So this upgrade is really awesome..

BTW, this process to do this is quite difficult, unless you have taken camera's apart before and think you can put it back together with out ruining it, because in order to take this camera apart and you have to be careful of disconnecting the ribbon cables on the boards..

you need some tools and  it takes about 1 hour to dismantle and another hour to put back together, so your total time if you know what your doing is about 2 and a half hours of work all said and done..


----------



## astroNikon (Dec 26, 2016)

Do you have any pictures of the process.
Cameras are jammed pack with electronics.
I know many in the past wondered if something like this would work especially with the d7100.

The FPS buffer is amazing.  I have a d500 now.


----------



## Dave442 (Dec 26, 2016)

Nice work. Not often I hear of people taking apart a perfectly good working camera, but it looks like it worked out for you.


----------



## coastalconn (Dec 26, 2016)

Hmm, this seems somewhat suspicious.  Could you share the link for the broken D5?  I've seen smashed D4 sell for 1200 and I didn't see a completed D5 listing for $150

Now if this is really true, it really shows that Nikon is crippling it's cameras intentionally.. If the D810 was really capable of 8 FPS you would think Nikon would have upped the specs and sell it for more money.  That would give the camera a throughput of 288 MP/S which would be moving more data than any other Nikon camera available. Have you done a timed test to see what the actual FPS is?  Does it increase even more in 1.2x or DX mode?


----------



## Destin (Dec 26, 2016)

coastalconn said:


> Hmm, this seems somewhat suspicious.  Could you share the link for the broken D5?  I've seen smashed D4 sell for 1200 and I didn't see a completed D5 listing for $150
> 
> Now if this is really true, it really shows that Nikon is crippling it's cameras intentionally.. If the D810 was really capable of 8 FPS you would think Nikon would have upped the specs and sell it for more money.  That would give the camera a throughput of 288 MP/S which would be moving more data than any other Nikon camera available. Have you done a timed test to see what the actual FPS is?  Does it increase even more in 1.2x or DX mode?




My thoughts exactly.
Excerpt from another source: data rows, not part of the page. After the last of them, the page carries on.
import Mathlib
import Summits.Ventures.PercRepro2.Defs
import Summits.Ventures.PercRepro2.Harris
import Summits.Ventures.PercRepro2.Graph
import Summits.Ventures.PercRepro2.Events
import Summits.Ventures.PercRepro2.CondAvoidPA
import Summits.Ventures.PercRepro2.CondAvoidZPA

/-!
# (Z)-positive association given MIXED avoidance is FALSE: a kernel-checked refutation
(blind cell PercRepro2, mine-1 g49; proofs/MINE1-UNIONROW-K3.md §15.2, MINE-1.md §66)

`CondAvoid.zpa_given_avoid` says: conditionally on `{t ↮ X}` (a ONE-SIDED avoidance, `s ∈ X`),
(Z)-monotone functionals of the pair `(C_s, C_t)` — increasing in `C_s`, decreasing in `C_t` — are
positively associated.  The question left open in §12.8 of the paper was whether the same holds
conditionally on a MIXED avoidance `{t ↮ X} ∩ {s ↮ Y}` (the cluster of `t` avoids one set, the
cluster of `s` another).  It does not.

THE WITNESS: the path `s – w – v – t` on four vertices `0 – 1 – 2 – 3` with every edge weight
`1/2`, `X = {s, w} = {0, 1}` (the cluster of `t` avoids `s` and `w`), `Y = {v, t} = {2, 3}` (the
cluster of `s` avoids `v` and `t`), and the (Z)-monotone indicators `Φ(W, C) = 1[w ∈ W]`
(`w ∈ C_s`) and `Φ'(W, C) = 1[v ∉ C]` (`v ∉ C_t`).  Every configuration has weight `1/8`; the
conditioning event `A` holds on `5` of the `8` configurations (all but `sw ∧ wv`, `wv ∧ vt`),
`A ∩ {w ∈ C_s}` on `2` (`sw` open, `wv` closed), `A ∩ {v ∉ C_t}` on `3` (`vt` closed) and
`A ∩ {w ∈ C_s} ∩ {v ∉ C_t}` on `1` (`sw` open alone), so

  `E[Φ 1_A] · E[Φ' 1_A] = (2/8)·(3/8) = 6/64  >  5/64 = (1/8)·(5/8) = E[Φ Φ' 1_A] · P(A)`.

Mechanism: `s ↮ v` and `t ↮ w` are avoidances of the two different clusters acting on the same
middle edge `wv` — `w ∈ C_s` forces `wv` closed, which removes the constraint that `t ↮ w` puts on
`vt`, so the two (Z)-increasing events are negatively correlated.  The masses are established by
`decide` (the `2³` configurations with the cell's own `prob`, `weight`, `avoidEvent`, `connEvent`,
`Conn` — reachability decided by Mathlib's `SimpleGraph.instDecidableRelReachable`); the functionals
are rewritten to indicators of decidable events first; the inequality then fails by `norm_num`.
Three definitions (`ends`, `p`, the two functionals), decidability instances for this instance only,
no notation; one seat.
-/

namespace Summit.Ventures.PercRepro2

namespace MixedAvoidRefutation

open CondAvoid

/-- The three edges of the path `0 – 1 – 2 – 3` (`s = 0`, `w = 1`, `v = 2`, `t = 3`). -/
def ends : Fin 3 → Sym2 (Fin 4) := ![s(0, 1), s(1, 2), s(2, 3)]

/-- Every edge has weight `1/2`. -/
def p : Fin 3 → ℚ := fun _ => 1 / 2

/-- The weights are admissible. -/
lemma p_isProbVec : IsProbVec p := ⟨fun _ => by norm_num [p], fun _ => by norm_num [p]⟩

/-- One Bernoulli factor is `1/2` whatever the state of the edge. -/
lemma edgeFactor_eq (e : Fin 3) (b : Bool) : edgeFactor (p e) b = 1 / 2 := by
  cases b <;> norm_num [p, edgeFactor]

/-- Every configuration has weight `1/8`. -/
lemma weight_eq (ω : Config (Fin 3)) : weight p ω = 1 / 8 := by
  unfold weight
  simp only [edgeFactor_eq, Finset.prod_const, Finset.card_univ, Fintype.card_fin]
  norm_num

/-- Open adjacency is decidable on this instance. -/
instance instDecOpenAdj (ω : Config (Fin 3)) (u v : Fin 4) : Decidable (OpenAdj ends ω u v) :=
  inferInstanceAs (Decidable (∃ e, ω e = true ∧ ends e = s(u, v)))

/-- Adjacency of the open subgraph is decidable. -/
instance instDecAdj (ω : Config (Fin 3)) : DecidableRel (openGraph ends ω).Adj := fun u v =>
  decidable_of_iff (u ≠ v ∧ OpenAdj ends ω u v) openGraph_adj.symm

/-- Connection is decidable (Mathlib: reachability on a finite graph). -/
instance instDecConn (ω : Config (Fin 3)) (u v : Fin 4) : Decidable (Conn ends ω u v) :=
  inferInstanceAs (Decidable ((openGraph ends ω).Reachable u v))

/-- The mixed avoidance event `A = {t ↮ s, t ↮ w} ∩ {s ↮ v, s ↮ t}`. -/
def A : Set (Config (Fin 3)) := avoidEvent ends 3 {0, 1} ∩ avoidEvent ends 0 {2, 3}

/-- The event `U = {w ∈ C_s}`. -/
def U : Set (Config (Fin 3)) := connEvent ends 0 1

/-- The event `e = {v ∉ C_t}`. -/
def e : Set (Config (Fin 3)) := (connEvent ends 3 2)ᶜ

/-- Membership in `A` is decidable. -/
instance instDecA : DecidablePred (· ∈ A) := fun ω =>
  inferInstanceAs (Decidable ((∀ x ∈ ({0, 1} : Finset (Fin 4)), ¬ Conn ends ω 3 x) ∧
    (∀ x ∈ ({2, 3} : Finset (Fin 4)), ¬ Conn ends ω 0 x)))

/-- Membership in `U` is decidable. -/
instance instDecU : DecidablePred (· ∈ U) := fun ω => inferInstanceAs (Decidable (Conn ends ω 0 1))

/-- Membership in `e` is decidable. -/
instance instDecE : DecidablePred (· ∈ e) := fun ω =>
  inferInstanceAs (Decidable (¬ Conn ends ω 3 2))

/-- `P(B) = |B| / 8` for every decidable event `B`. -/
lemma prob_eq_card (B : Set (Config (Fin 3))) [DecidablePred (· ∈ B)] :
    prob p B = ((Finset.univ.filter (· ∈ B)).card : ℚ) / 8 := by
  rw [prob_eq_sum_filter]
  simp only [weight_eq, Finset.sum_const, nsmul_eq_mul]
  ring

/-- `8 · P(A) = 5`. -/
theorem card_A : (Finset.univ.filter (· ∈ A)).card = 5 := by decide

/-- `8 · P(A ∩ U) = 2`. -/
theorem card_AU : (Finset.univ.filter (· ∈ A ∩ U)).card = 2 := by decide

/-- `8 · P(A ∩ e) = 3`. -/
theorem card_Ae : (Finset.univ.filter (· ∈ A ∩ e)).card = 3 := by decide

/-- `8 · P(A ∩ U ∩ e) = 1`. -/
theorem card_AUe : (Finset.univ.filter (· ∈ A ∩ U ∩ e)).card = 1 := by decide

open Classical in
/-- The (Z)-increasing functional `Φ(W, C) = 1[w ∈ W]` (`w = 1`). -/
noncomputable def Φ : Set (Fin 4) → Set (Fin 4) → ℚ := fun W _ => if (1 : Fin 4) ∈ W then 1 else 0

open Classical in
/-- The (Z)-increasing functional `Φ'(W, C) = 1[v ∉ C]` (`v = 2`). -/
noncomputable def Φ' : Set (Fin 4) → Set (Fin 4) → ℚ := fun _ C => if (2 : Fin 4) ∈ C then 0 else 1

/-- `Φ` is (Z)-monotone. -/
lemma isZMono_Φ : IsZMono Φ := by
  intro W W' C C' hW _
  unfold Φ
  by_cases h1 : (1 : Fin 4) ∈ W
  · rw [if_pos h1, if_pos (hW h1)]
  · rw [if_neg h1]
    split_ifs <;> norm_num

/-- `Φ'` is (Z)-monotone. -/
lemma isZMono_Φ' : IsZMono Φ' := by
  intro W W' C C' _ hC
  unfold Φ'
  by_cases h2 : (2 : Fin 4) ∈ C'
  · rw [if_pos (hC h2), if_pos h2]
  · rw [if_neg h2]
    split_ifs <;> norm_num

/-- `Φ ≥ 0`. -/
lemma Φ_nonneg (W C : Set (Fin 4)) : 0 ≤ Φ W C := by unfold Φ; split_ifs <;> norm_num

/-- `Φ' ≥ 0`. -/
lemma Φ'_nonneg (W C : Set (Fin 4)) : 0 ≤ Φ' W C := by unfold Φ'; split_ifs <;> norm_num

/-- `Φ ≤ 1`. -/
lemma Φ_le_one (W C : Set (Fin 4)) : Φ W C ≤ 1 := by unfold Φ; split_ifs <;> norm_num

/-- `Φ' ≤ 1`. -/
lemma Φ'_le_one (W C : Set (Fin 4)) : Φ' W C ≤ 1 := by unfold Φ'; split_ifs <;> norm_num

/-- `Φ(C_s, C_t) · 1_A = 1_{A ∩ U}` pointwise. -/
lemma Φ_mul_indicator (ω : Config (Fin 3)) :
    Φ (cluster ends ω 0) (cluster ends ω 3) * A.indicator 1 ω = (A ∩ U).indicator 1 ω := by
  unfold Φ
  by_cases hA : ω ∈ A <;> by_cases hU : ω ∈ U
  · have h1 : (1 : Fin 4) ∈ cluster ends ω 0 := hU
    simp [hA, hU, h1, Set.indicator]
  · have h1 : (1 : Fin 4) ∉ cluster ends ω 0 := hU
    simp [hA, hU, h1, Set.indicator]
  · simp [hA, Set.indicator]
  · simp [hA, Set.indicator]

/-- `Φ'(C_s, C_t) · 1_A = 1_{A ∩ e}` pointwise. -/
lemma Φ'_mul_indicator (ω : Config (Fin 3)) :
    Φ' (cluster ends ω 0) (cluster ends ω 3) * A.indicator 1 ω = (A ∩ e).indicator 1 ω := by
  unfold Φ'
  by_cases hA : ω ∈ A <;> by_cases he : ω ∈ e
  · have h2 : (2 : Fin 4) ∉ cluster ends ω 3 := he
    simp [hA, he, h2, Set.indicator]
  · have h2 : (2 : Fin 4) ∈ cluster ends ω 3 := by
      simpa [e, connEvent] using he
    simp [hA, he, h2, Set.indicator]
  · simp [hA, Set.indicator]
  · simp [hA, Set.indicator]

/-- `Φ(C_s, C_t) · Φ'(C_s, C_t) · 1_A = 1_{A ∩ U ∩ e}` pointwise. -/
lemma ΦΦ'_mul_indicator (ω : Config (Fin 3)) :
    Φ (cluster ends ω 0) (cluster ends ω 3) * Φ' (cluster ends ω 0) (cluster ends ω 3) *
      A.indicator 1 ω = (A ∩ U ∩ e).indicator 1 ω := by
  unfold Φ Φ'
  by_cases hA : ω ∈ A
  · by_cases hU : ω ∈ U
    · have h1 : (1 : Fin 4) ∈ cluster ends ω 0 := hU
      by_cases he : ω ∈ e
      · have h2 : (2 : Fin 4) ∉ cluster ends ω 3 := he
        simp [hA, hU, he, h1, h2, Set.indicator]
      · have h2 : (2 : Fin 4) ∈ cluster ends ω 3 := by simpa [e, connEvent] using he
        simp [hA, hU, he, h1, h2, Set.indicator]
    · have h1 : (1 : Fin 4) ∉ cluster ends ω 0 := hU
      simp [hA, hU, h1, Set.indicator]
  · simp [hA, Set.indicator]

/-- **The (Z)-PA inequality FAILS on the mixed avoidance `A`**:
`E[Φ 1_A] · E[Φ' 1_A] = 6/64 > 5/64 = E[Φ Φ' 1_A] · P(A)`. -/
theorem not_zpa_mixed :
    ¬ (expect p (fun ω => Φ (cluster ends ω 0) (cluster ends ω 3) * A.indicator 1 ω) *
        expect p (fun ω => Φ' (cluster ends ω 0) (cluster ends ω 3) * A.indicator 1 ω) ≤
      expect p (fun ω => Φ (cluster ends ω 0) (cluster ends ω 3) *
          Φ' (cluster ends ω 0) (cluster ends ω 3) * A.indicator 1 ω) * prob p A) := by
  have e1 : expect p (fun ω => Φ (cluster ends ω 0) (cluster ends ω 3) * A.indicator 1 ω) =
      prob p (A ∩ U) := by
    rw [prob_eq_expect_indicator]; exact congrArg (expect p) (funext Φ_mul_indicator)
  have e2 : expect p (fun ω => Φ' (cluster ends ω 0) (cluster ends ω 3) * A.indicator 1 ω) =
      prob p (A ∩ e) := by
    rw [prob_eq_expect_indicator]; exact congrArg (expect p) (funext Φ'_mul_indicator)
  have e3 : expect p (fun ω => Φ (cluster ends ω 0) (cluster ends ω 3) *
      Φ' (cluster ends ω 0) (cluster ends ω 3) * A.indicator 1 ω) = prob p (A ∩ U ∩ e) := by
    rw [prob_eq_expect_indicator]; exact congrArg (expect p) (funext ΦΦ'_mul_indicator)
  rw [e1, e2, e3, prob_eq_card (A ∩ U), prob_eq_card (A ∩ e), prob_eq_card (A ∩ U ∩ e),
    prob_eq_card A, card_AU, card_Ae, card_AUe, card_A]
  norm_num

/-- **(Z)-positive association given MIXED avoidance is false in general**: the statement of
`CondAvoid.zpa_given_avoid` with the one-sided avoidance `{t ↮ X}` replaced by the two-sided
`{t ↮ X} ∩ {s ↮ Y}` (`s ∈ X`, `t ∈ Y`) fails — for admissible rational weights, on a finite graph,
for (Z)-monotone functionals with values in `[0, 1]`. -/
theorem not_zpa_given_mixed_avoid :
    ¬ ∀ (V E : Type) [Fintype V] [DecidableEq V] [Fintype E] [DecidableEq E] (p : E → ℚ),
      IsProbVec p → ∀ (ends : E → Sym2 V) (s t : V) (X Y : Finset V), s ∈ X → t ∈ Y →
      ∀ (Φ Φ' : Set V → Set V → ℚ), IsZMono Φ → IsZMono Φ' →
      (∀ W C, 0 ≤ Φ W C) → (∀ W C, 0 ≤ Φ' W C) → (∀ W C, Φ W C ≤ 1) → (∀ W C, Φ' W C ≤ 1) →
      (let A := avoidEvent ends t X ∩ avoidEvent ends s Y
       expect p (fun ω => Φ (cluster ends ω s) (cluster ends ω t) * A.indicator 1 ω) *
          expect p (fun ω => Φ' (cluster ends ω s) (cluster ends ω t) * A.indicator 1 ω) ≤
        expect p (fun ω => Φ (cluster ends ω s) (cluster ends ω t) *
            Φ' (cluster ends ω s) (cluster ends ω t) * A.indicator 1 ω) * prob p A) := by
  intro h
  have := h (Fin 4) (Fin 3) p p_isProbVec ends 0 3 {0, 1} {2, 3} (by simp) (by simp) Φ Φ'
    isZMono_Φ isZMono_Φ' Φ_nonneg Φ'_nonneg Φ_le_one Φ'_le_one
  exact not_zpa_mixed this

end MixedAvoidRefutation

end Summit.Ventures.PercRepro2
The math on this just doesn't add up or make sense. Until we see proof this seems hard to believe for a handful of reasons.


----------



## Dave442 (Dec 29, 2016)

I was hoping for the video of it being done and then tested.


----------



## robbins.photo (Dec 29, 2016)

coastalconn said:


> Hmm, this seems somewhat suspicious.  Could you share the link for the broken D5?  I've seen smashed D4 sell for 1200 and I didn't see a completed D5 listing for $150
> 
> Now if this is really true, it really shows that Nikon is crippling it's cameras intentionally.. If the D810 was really capable of 8 FPS you would think Nikon would have upped the specs and sell it for more money.  That would give the camera a throughput of 288 MP/S which would be moving more data than any other Nikon camera available. Have you done a timed test to see what the actual FPS is?  Does it increase even more in 1.2x or DX mode?



So you've never been tempted to take a working camera worth two grand, tear it all apart, desolder the main chip from the motherboard, solder a new one in it's place with no idea if it's even compatible or if the pin outs are the same just to see what would happen?

I mean sure odds of turning both of these expensive cameras into paperweights is pretty high, your violating whatever warranty you may have had an no reputable repair shop in it's right mind would try to fix this afterwards for almost any amount of money... but, on the upside...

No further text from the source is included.